(Beginning of DATASET EXTRACT)
/-! ## §2  ★★ `Q̃(1, ·)` is differentiable at `0` and `LQ̃(1) = Q₁(1) ∘ fluctMat` -/

open Classical in
/-- ★★ **`LQ̃` OF RECORD AT THE FLAT BACKGROUND = [B7] PROP. 3's LINEARISED AVERAGE `Q₁(1)`**: `Q̃(1, ·) = recordQt F k K 1` is (Fréchet-)differentiable at `B′ = 0`, and its derivative —
DEF-1's `recordLQt F k K 1` — is `x ↦ (c ↦ covLinAvg 1 (fluctMat x) c)`: the mean over the (0.4) index set of the signed sums of `B′` along the loop words plus the signed sum along the straight
segment of `c`, [Balaban1985Averaging] (124) at `U₀ = 1`.  (Second-order remainder from the tree's Prop. 3 kernel theorem at `α = 0`; `exp′(0) = id`, `mlog′(1) = id`, chain rule.)
[cite: Balaban1987RG1, p.267 («L is a linear transformation»), (0.4) p.253; Balaban1985Averaging, Prop. 3 (122)–(124) p.36] -/
theorem differentiableAt_recordQt_one_and_recordLQt_one_apply (k K : ℕ) :
    DifferentiableAt ℝ (recordQt F k K (1 : GaugeField (F.P K) k (SU 2))) 0 ∧
      ∀ (x : FluctIdx F k K → ℝ) (c : PBond (F.P K) (k + 1)),
        recordLQt F k K (1 : GaugeField (F.P K) k (SU 2)) x c =
          covLinAvg (1 : GaugeField (F.P K) k (SU 2)) (fun b => fluctMat F k K x b) c := by
  -- the coordinate map `x ↦ fluctMat x` and the linearised average `Y ↦ Q₁(1)(Y)(c)` as continuous linear maps
  let Alin : (FluctIdx F k K → ℝ) →ₗ[ℝ] (PBond (F.P K) k → MatA 2) :=
    { toFun := fun x b => fluctMat F k K x b
      map_add' := fun x y => funext fun b => fluctMat_add F k K x y b
      map_smul' := fun t x => funext fun b => fluctMat_smul F k K t x b }
  let A : (FluctIdx F k K → ℝ) →L[ℝ] (PBond (F.P K) k → MatA 2) := LinearMap.toContinuousLinearMap Alin
  have hA : ∀ x b, A x b = fluctMat F k K x b := fun x b => rfl
  let Φlin : PBond (F.P K) (k + 1) → ((PBond (F.P K) k → MatA 2) →ₗ[ℝ] MatA 2) := fun c =>
    { toFun := fun Y => covLinAvg (1 : GaugeField (F.P K) k (SU 2)) Y c
      map_add' := fun Y Y' => covLinAvg_add F 1 Y Y' c
      map_smul' := fun t Y => covLinAvg_smul F 1 t Y c }
  let Φ : PBond (F.P K) (k + 1) → ((PBond (F.P K) k → MatA 2) →L[ℝ] MatA 2) := fun c => LinearMap.toContinuousLinearMap (Φlin c)
  have hΦ : ∀ c Y, Φ c Y = covLinAvg (1 : GaugeField (F.P K) k (SU 2)) Y c := fun c Y => rfl
  -- the [B7] perturbation variable `Y_b = exp(B′_b) − 1` as a function of the coordinates; derivative `A` at `0`
  let Yf : (FluctIdx F k K → ℝ) → (PBond (F.P K) k → MatA 2) := fun x b => exp (fluctMat F k K x b) - 1
  have hYf : ∀ x, pertVar (1 : GaugeField (F.P K) k (SU 2)) (pert F k K 1 x) = Yf x := fun x => funext fun b => pertVar_one_pert F k K x b
  have hY0 : Yf 0 = 0 := by
    funext b
    show exp (fluctMat F k K 0 b) - 1 = 0
    rw [fluctMat_zero, NormedSpace.exp_zero, sub_self]
  have hYd : HasFDerivAt Yf A 0 := by
    have hpi : HasFDerivAt (fun x b => exp (fluctMat F k K x b) - 1) (ContinuousLinearMap.pi fun b => (ContinuousLinearMap.proj b).comp A) 0 := by
      rw [hasFDerivAt_pi]
      intro b
      have hAb : HasFDerivAt (fun x : FluctIdx F k K → ℝ => A x b) ((ContinuousLinearMap.proj b).comp A) 0 :=
        ((ContinuousLinearMap.proj b).comp A).hasFDerivAt
      have hexp : HasFDerivAt (exp : MatA 2 → MatA 2) ((1 : MatA 2 →L[ℂ] MatA 2).restrictScalars ℝ) (A 0 b) := by
        rw [map_zero, Pi.zero_apply]
        exact (hasFDerivAt_exp_zero (𝕂 := ℂ)).restrictScalars ℝ
      have hcomp := (hexp.comp (0 : FluctIdx F k K → ℝ) hAb).sub_const (1 : MatA 2)
      have hder : ((1 : MatA 2 →L[ℂ] MatA 2).restrictScalars ℝ).comp ((ContinuousLinearMap.proj b).comp A) = (ContinuousLinearMap.proj b).comp A := by
        ext v; rfl
      rw [hder] at hcomp
      exact hcomp
    have hpi_eq : (ContinuousLinearMap.pi fun b => (ContinuousLinearMap.proj b).comp A) = A := by
      ext v b; rfl
    rw [hpi_eq] at hpi
    exact hpi
  have hYcont : Tendsto (fun x => ‖Yf x‖) (𝓝 0) (𝓝 0) := by
    have h := (continuous_norm.continuousAt.tendsto.comp hYd.continuousAt.tendsto)
    simpa [Function.comp_def, hY0] using h
  -- `mlog′(1) = id`
  have hmlog : HasFDerivAt (MatrixLog.mlog : MatA 2 → MatA 2) ((ContinuousLinearMap.id ℂ (MatA 2)).restrictScalars ℝ) 1 := by
    have h := Literature.Analysis.SpecialFunctions.LogFDeriv.hasFDerivAt_logOnePlus_sub_one (X := (1 : MatA 2)) (by simp)
    have hD : (∑' n, Literature.Analysis.SpecialFunctions.LogFDeriv.term ((1 : MatA 2) - 1) n) = ContinuousLinearMap.id ℂ (MatA 2) := by
      rw [sub_self]
      have hle := Literature.Analysis.SpecialFunctions.LogFDeriv.norm_tsum_term_sub_id_le (x := (0 : MatA 2)) (by simp)
      rw [norm_zero, zero_div] at hle
      exact sub_eq_zero.mp (norm_le_zero_iff.mp hle)
    rw [hD] at h
    exact h.restrictScalars ℝ
  -- the letters `ℓ = (d+2)L` and the small-field radius
  set ℓ : ℝ := ((((F.P K).d + 2) * (F.P K).L : ℕ) : ℝ) with hℓ
  have hδSU := ExpMeanLog.deltaSU_pos (n := Fin 2)
  -- per coarse bond: the Prop. 3 remainder ⇒ `W_c(x) := M(exp B′)(c)` has derivative `Φ c ∘ A` at `0`
  have hW : ∀ c : PBond (F.P K) (k + 1),
      HasFDerivAt (fun x : FluctIdx F k K → ℝ => ((avgFun expMeanLogSU (pert F k K 1 x) c : SU 2) : MatA 2)) ((Φ c).comp A) 0 := by
    intro c
    set W : (FluctIdx F k K → ℝ) → MatA 2 := fun x => ((avgFun expMeanLogSU (pert F k K 1 x) c : SU 2) : MatA 2) with hWdef
    have havg1 : (avgFun expMeanLogSU (1 : GaugeField (F.P K) k (SU 2)) c : SU 2) = 1 := by
      rw [T3DescentFibreTower.avgFun_one _ T3DescentFibreTower.expMeanLogSU_E_one]; rfl
    have hW0 : W 0 = 1 := by
      show ((avgFun expMeanLogSU (pert F k K 1 0) c : SU 2) : MatA 2) = 1
      rw [pert_zero, havg1]; rfl
    -- Prop. 3 at `U₀ = 1`, `α = 0`, eventually in `x`
    have hev48 : ∀ᶠ x : FluctIdx F k K → ℝ in 𝓝 0, 48 * (ℓ * ‖Yf x‖) ≤ 1 := by
      have ht : Tendsto (fun x => 48 * (ℓ * ‖Yf x‖)) (𝓝 0) (𝓝 (48 * (ℓ * 0))) := (hYcont.const_mul ℓ).const_mul 48
      rw [mul_zero, mul_zero] at ht
      exact (ht.eventually_lt_const zero_lt_one).mono fun x hx => hx.le
    have hevN : ∀ᶠ x : FluctIdx F k K → ℝ in 𝓝 0, 2 * (ℓ * ‖Yf x‖) + 0 < ExpMeanLog.deltaSU (Fin 2) := by
      have ht : Tendsto (fun x => 2 * (ℓ * ‖Yf x‖) + 0) (𝓝 0) (𝓝 (2 * (ℓ * 0) + 0)) := ((hYcont.const_mul ℓ).const_mul 2).add_const 0
      rw [mul_zero, mul_zero, add_zero] at ht
      exact ht.eventually_lt_const hδSU
    have hbound : ∀ᶠ x : FluctIdx F k K → ℝ in 𝓝 0, ‖W x - 1 - Φ c (Yf x)‖ ≤ (400 * ℓ ^ 2) * ‖‖Yf x‖ ^ 2‖ := by
      filter_upwards [hev48, hevN] with x h48 hN
      have hP := BlockAveragingEMLLinearisedBackground.norm_avgFun_ratio_sub_one_sub_covLinAvg_le (n := Fin 2) (1 : GaugeField (F.P K) k (SU 2)) (pert F k K 1 x)
        (δ := ‖Yf x‖) (α := 0) (norm_nonneg _) (fun b => by rw [hYf]; exact norm_le_pi_norm (Yf x) b) h48 c
        (fun i => by rw [T3DescentFibreTower.loopHol_one, GaugeGroup.dist1_one]) (by norm_num) hN
      rw [havg1, hYf] at hP
      have hstar : star (((1 : SU 2) : MatA 2)) = 1 := by rw [OneMemClass.coe_one, star_one]
      rw [hstar, mul_one] at hP
      rw [Real.norm_of_nonneg (sq_nonneg _)]
      calc ‖W x - 1 - Φ c (Yf x)‖ ≤ 400 * (ℓ * ‖Yf x‖) * (ℓ * ‖Yf x‖ + 0) := hP
        _ = (400 * ℓ ^ 2) * ‖Yf x‖ ^ 2 := by ring
    have e1 : (fun x => W x - 1 - Φ c (Yf x)) =O[𝓝 0] (fun x => ‖Yf x‖ ^ 2) := IsBigO.of_bound _ hbound
    have e2 : (fun x : FluctIdx F k K → ℝ => ‖Yf x‖ ^ 2) =o[𝓝 0] (fun x => x) := by
      have hO : (fun x => ‖Yf x‖) =O[𝓝 0] (fun x : FluctIdx F k K → ℝ => ‖x‖) := by
        have h := hYd.isBigO_sub
        simp only [hY0, sub_zero] at h
        exact h.norm_norm
      have ho : (fun x => ‖Yf x‖) =o[𝓝 0] (fun _ : FluctIdx F k K → ℝ => (1 : ℝ)) := (isLittleO_one_iff ℝ).mpr hYcont
      have h := hO.mul_isLittleO ho
      simp only [mul_one] at h
      have h' : (fun x : FluctIdx F k K → ℝ => ‖Yf x‖ ^ 2) =o[𝓝 0] (fun x : FluctIdx F k K → ℝ => ‖x‖) := by
        refine h.congr_left fun x => ?_
        ring
      exact isLittleO_norm_right.mp h'
    have e3 : (fun x => Φ c (Yf x) - (Φ c).comp A x) =o[𝓝 0] (fun x => x) := by
      have h := ((Φ c).hasFDerivAt.comp (0 : FluctIdx F k K → ℝ) hYd).isLittleO
      simpa [Function.comp_def, hY0, sub_zero] using h
    have htot := (e1.trans_isLittleO e2).add e3
    rw [hasFDerivAt_iff_isLittleO_nhds_zero]
    refine htot.congr_left fun x => ?_
    simp only [zero_add, hW0]
    abel
  -- per coarse bond: `Q̃(1, x)(c) = mlog (W_c x)` has derivative `Φ c ∘ A` (`mlog′(1) = id`)
  have hQ : ∀ c : PBond (F.P K) (k + 1),
      HasFDerivAt (fun x : FluctIdx F k K → ℝ => recordQt F k K (1 : GaugeField (F.P K) k (SU 2)) x c) ((Φ c).comp A) 0 := by
    intro c
    have hfun : (fun x : FluctIdx F k K → ℝ => recordQt F k K (1 : GaugeField (F.P K) k (SU 2)) x c) =
        (MatrixLog.mlog : MatA 2 → MatA 2) ∘ fun x => ((avgFun expMeanLogSU (pert F k K 1 x) c : SU 2) : MatA 2) := by
      funext x
      exact recordQt_one_apply F k K x c
    have h0 : ((avgFun expMeanLogSU (pert F k K 1 (0 : FluctIdx F k K → ℝ)) c : SU 2) : MatA 2) = 1 := by
      rw [pert_zero, T3DescentFibreTower.avgFun_one _ T3DescentFibreTower.expMeanLogSU_E_one]; rfl
    have hm : HasFDerivAt (MatrixLog.mlog : MatA 2 → MatA 2) ((ContinuousLinearMap.id ℂ (MatA 2)).restrictScalars ℝ)
        ((fun x : FluctIdx F k K → ℝ => ((avgFun expMeanLogSU (pert F k K 1 x) c : SU 2) : MatA 2)) 0) := by
      beta_reduce; rw [h0]; exact hmlog
    have hcomp := hm.comp (0 : FluctIdx F k K → ℝ) (hW c)
    have hid : ((ContinuousLinearMap.id ℂ (MatA 2)).restrictScalars ℝ).comp ((Φ c).comp A) = (Φ c).comp A := by
      ext v; rfl
    rw [hid, ← hfun] at hcomp
    exact hcomp
  -- assemble
  have hpi : HasFDerivAt (fun x c => recordQt F k K (1 : GaugeField (F.P K) k (SU 2)) x c) (ContinuousLinearMap.pi fun c => (Φ c).comp A) 0 :=
    hasFDerivAt_pi.mpr hQ
  refine ⟨hpi.differentiableAt, fun x c => ?_⟩
  rw [recordLQt, hpi.fderiv]
  rfl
(End of DATASET EXTRACT)
Note each line of the entries that has "hfun" in it, and copy those lines.

    have hfun : (fun x : FluctIdx F k K → ℝ => recordQt F k K (1 : GaugeField (F.P K) k (SU 2)) x c) =
    rw [hid, ← hfun] at hcomp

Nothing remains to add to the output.